> **MATERIAL FOR THIS EXERCISE**:

•••••

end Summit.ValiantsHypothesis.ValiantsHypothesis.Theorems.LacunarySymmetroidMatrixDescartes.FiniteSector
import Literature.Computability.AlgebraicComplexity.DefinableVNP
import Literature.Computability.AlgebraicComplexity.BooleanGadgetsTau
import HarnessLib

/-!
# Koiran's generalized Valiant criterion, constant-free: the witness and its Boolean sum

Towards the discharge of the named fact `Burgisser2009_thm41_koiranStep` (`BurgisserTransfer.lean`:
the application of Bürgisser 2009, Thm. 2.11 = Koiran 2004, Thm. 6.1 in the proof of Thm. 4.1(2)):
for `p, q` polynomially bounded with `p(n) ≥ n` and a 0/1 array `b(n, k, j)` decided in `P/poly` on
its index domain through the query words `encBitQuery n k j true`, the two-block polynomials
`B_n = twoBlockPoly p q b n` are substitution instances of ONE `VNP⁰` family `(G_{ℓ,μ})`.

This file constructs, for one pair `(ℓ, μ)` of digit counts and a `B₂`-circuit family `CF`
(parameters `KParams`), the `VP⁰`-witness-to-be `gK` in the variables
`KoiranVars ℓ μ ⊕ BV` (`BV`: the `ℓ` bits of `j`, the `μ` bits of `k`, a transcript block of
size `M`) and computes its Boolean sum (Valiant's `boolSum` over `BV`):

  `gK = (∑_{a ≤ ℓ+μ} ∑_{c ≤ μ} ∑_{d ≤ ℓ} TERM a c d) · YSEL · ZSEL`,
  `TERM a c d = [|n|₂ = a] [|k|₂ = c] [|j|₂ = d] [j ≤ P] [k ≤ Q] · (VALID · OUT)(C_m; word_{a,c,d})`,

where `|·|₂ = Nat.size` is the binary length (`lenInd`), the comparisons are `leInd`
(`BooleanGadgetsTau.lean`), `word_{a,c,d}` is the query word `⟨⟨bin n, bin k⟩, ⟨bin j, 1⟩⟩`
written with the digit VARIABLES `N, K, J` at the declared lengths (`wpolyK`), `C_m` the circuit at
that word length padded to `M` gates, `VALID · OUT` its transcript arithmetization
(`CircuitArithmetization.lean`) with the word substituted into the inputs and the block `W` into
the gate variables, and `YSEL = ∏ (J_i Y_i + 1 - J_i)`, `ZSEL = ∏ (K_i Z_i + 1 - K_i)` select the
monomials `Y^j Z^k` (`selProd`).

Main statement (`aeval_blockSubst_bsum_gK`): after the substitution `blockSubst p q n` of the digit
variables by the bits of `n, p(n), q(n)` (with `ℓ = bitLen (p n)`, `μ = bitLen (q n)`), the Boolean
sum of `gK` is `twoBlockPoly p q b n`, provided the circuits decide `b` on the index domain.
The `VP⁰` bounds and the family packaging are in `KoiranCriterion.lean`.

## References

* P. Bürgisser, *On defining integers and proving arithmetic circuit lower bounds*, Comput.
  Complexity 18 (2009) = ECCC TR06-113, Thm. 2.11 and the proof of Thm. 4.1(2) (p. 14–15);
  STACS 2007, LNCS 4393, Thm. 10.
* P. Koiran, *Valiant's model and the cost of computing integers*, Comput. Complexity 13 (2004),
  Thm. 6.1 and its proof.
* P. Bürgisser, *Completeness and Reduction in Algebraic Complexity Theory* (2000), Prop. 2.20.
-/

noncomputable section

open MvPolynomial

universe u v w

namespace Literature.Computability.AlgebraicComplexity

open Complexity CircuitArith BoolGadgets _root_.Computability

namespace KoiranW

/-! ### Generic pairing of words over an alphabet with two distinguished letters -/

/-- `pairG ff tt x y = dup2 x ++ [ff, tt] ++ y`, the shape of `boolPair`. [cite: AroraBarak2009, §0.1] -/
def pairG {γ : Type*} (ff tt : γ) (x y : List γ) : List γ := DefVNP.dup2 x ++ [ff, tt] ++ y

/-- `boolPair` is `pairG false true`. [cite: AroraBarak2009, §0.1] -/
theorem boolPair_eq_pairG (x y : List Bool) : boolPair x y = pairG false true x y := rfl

•••••

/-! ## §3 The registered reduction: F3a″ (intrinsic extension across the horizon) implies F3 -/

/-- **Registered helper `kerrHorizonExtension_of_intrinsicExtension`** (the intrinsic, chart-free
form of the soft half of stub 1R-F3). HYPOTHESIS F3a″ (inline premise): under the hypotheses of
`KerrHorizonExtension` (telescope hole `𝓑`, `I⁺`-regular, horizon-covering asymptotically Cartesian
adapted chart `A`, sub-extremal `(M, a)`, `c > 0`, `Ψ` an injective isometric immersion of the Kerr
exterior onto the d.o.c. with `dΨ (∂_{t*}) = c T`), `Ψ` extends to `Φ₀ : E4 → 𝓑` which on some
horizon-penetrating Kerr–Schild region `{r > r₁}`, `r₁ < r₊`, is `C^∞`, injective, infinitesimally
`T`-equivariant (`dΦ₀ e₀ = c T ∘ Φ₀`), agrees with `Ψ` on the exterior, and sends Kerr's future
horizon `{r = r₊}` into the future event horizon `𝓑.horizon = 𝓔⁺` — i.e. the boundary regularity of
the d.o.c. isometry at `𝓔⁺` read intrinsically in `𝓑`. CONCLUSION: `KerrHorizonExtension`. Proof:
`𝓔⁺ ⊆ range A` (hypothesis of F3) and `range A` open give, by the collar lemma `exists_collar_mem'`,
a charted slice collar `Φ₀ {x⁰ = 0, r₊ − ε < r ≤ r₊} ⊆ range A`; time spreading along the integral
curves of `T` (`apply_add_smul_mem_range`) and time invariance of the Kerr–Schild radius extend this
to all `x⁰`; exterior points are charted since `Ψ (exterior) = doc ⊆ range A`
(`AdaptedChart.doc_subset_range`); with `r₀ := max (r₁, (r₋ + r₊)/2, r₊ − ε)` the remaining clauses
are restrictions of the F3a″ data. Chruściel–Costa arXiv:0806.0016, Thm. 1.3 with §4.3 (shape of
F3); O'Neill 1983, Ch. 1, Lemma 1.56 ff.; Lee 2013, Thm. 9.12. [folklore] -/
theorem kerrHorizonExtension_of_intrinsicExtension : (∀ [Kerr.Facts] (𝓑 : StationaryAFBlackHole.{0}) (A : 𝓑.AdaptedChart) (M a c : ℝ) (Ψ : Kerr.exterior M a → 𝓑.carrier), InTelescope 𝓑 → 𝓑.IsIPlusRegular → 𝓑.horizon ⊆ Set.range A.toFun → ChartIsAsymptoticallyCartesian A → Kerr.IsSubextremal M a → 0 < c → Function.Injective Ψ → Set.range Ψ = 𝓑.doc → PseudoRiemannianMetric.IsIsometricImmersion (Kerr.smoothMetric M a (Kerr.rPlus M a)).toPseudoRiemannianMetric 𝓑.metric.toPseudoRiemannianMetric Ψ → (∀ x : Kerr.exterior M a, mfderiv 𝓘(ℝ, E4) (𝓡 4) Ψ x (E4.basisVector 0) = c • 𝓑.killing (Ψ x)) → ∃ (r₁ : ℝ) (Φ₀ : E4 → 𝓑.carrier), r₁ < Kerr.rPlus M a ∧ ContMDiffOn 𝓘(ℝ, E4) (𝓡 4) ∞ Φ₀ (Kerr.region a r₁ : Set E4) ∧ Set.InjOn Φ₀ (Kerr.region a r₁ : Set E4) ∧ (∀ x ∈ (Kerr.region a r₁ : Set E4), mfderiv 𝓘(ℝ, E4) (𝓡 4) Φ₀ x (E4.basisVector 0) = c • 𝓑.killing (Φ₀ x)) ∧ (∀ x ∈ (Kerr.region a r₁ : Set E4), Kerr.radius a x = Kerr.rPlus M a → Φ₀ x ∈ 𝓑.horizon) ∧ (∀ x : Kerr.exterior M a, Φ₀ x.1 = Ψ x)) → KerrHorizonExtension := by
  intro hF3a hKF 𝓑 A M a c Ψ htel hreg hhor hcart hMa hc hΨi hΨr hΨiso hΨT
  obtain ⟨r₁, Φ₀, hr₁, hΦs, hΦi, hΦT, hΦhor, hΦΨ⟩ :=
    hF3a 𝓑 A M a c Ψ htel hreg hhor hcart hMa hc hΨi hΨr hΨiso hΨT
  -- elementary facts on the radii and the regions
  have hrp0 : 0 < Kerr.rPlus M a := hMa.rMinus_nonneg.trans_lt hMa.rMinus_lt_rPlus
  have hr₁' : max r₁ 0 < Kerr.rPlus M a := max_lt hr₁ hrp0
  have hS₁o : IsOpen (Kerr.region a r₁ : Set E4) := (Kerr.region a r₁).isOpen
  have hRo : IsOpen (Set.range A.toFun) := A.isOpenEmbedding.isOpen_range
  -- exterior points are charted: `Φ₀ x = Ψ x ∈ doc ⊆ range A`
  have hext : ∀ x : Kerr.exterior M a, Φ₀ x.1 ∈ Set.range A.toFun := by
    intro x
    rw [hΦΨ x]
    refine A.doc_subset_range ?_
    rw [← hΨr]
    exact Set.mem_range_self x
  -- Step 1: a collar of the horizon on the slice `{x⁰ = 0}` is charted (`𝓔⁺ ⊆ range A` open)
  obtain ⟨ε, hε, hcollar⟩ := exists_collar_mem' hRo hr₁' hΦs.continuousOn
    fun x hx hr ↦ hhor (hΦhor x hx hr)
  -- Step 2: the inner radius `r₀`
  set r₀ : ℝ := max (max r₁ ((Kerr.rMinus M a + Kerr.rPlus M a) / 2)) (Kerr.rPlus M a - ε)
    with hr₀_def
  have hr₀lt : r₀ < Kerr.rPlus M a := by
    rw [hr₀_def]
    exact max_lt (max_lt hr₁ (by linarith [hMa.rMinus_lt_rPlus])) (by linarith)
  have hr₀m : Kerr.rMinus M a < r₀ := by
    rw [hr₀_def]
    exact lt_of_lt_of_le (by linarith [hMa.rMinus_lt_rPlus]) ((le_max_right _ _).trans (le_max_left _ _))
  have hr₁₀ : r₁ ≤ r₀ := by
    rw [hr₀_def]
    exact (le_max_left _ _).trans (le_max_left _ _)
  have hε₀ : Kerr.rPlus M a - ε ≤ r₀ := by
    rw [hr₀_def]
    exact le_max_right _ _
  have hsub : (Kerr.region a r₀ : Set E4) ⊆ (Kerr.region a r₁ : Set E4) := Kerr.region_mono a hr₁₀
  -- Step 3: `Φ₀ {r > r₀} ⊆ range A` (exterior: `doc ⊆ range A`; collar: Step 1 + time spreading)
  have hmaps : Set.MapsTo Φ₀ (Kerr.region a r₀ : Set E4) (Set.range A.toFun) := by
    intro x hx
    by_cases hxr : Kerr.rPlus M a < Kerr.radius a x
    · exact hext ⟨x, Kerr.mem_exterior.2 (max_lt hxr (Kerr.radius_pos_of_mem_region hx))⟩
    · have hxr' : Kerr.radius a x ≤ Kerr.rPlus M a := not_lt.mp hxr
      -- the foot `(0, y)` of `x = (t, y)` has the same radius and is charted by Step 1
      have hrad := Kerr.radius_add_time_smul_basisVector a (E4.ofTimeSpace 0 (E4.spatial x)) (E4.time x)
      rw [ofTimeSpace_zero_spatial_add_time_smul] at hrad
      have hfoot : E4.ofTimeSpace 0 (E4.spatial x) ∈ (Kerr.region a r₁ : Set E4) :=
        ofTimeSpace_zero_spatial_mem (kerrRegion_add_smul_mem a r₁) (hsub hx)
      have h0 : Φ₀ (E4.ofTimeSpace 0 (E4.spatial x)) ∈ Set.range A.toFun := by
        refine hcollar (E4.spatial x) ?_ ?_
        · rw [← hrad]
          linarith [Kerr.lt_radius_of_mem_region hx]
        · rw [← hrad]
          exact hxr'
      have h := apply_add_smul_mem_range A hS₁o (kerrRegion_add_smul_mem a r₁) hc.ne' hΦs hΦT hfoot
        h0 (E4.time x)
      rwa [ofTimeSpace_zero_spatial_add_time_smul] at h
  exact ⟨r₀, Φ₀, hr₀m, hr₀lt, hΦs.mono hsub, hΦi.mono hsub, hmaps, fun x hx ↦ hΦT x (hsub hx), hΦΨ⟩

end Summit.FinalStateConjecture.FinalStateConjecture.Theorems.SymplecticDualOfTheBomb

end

•••••

> **GOAL OF THE EXERCISE**:
Among the records above, repeat exactly the line with "universe u v w", the line with "the shape of", and every line in between, and only those.

> **TASK RESULT**:
universe u v w

namespace Literature.Computability.AlgebraicComplexity

open Complexity CircuitArith BoolGadgets _root_.Computability

namespace KoiranW

/-! ### Generic pairing of words over an alphabet with two distinguished letters -/

/-- `pairG ff tt x y = dup2 x ++ [ff, tt] ++ y`, the shape of `boolPair`. [cite: AroraBarak2009, §0.1] -/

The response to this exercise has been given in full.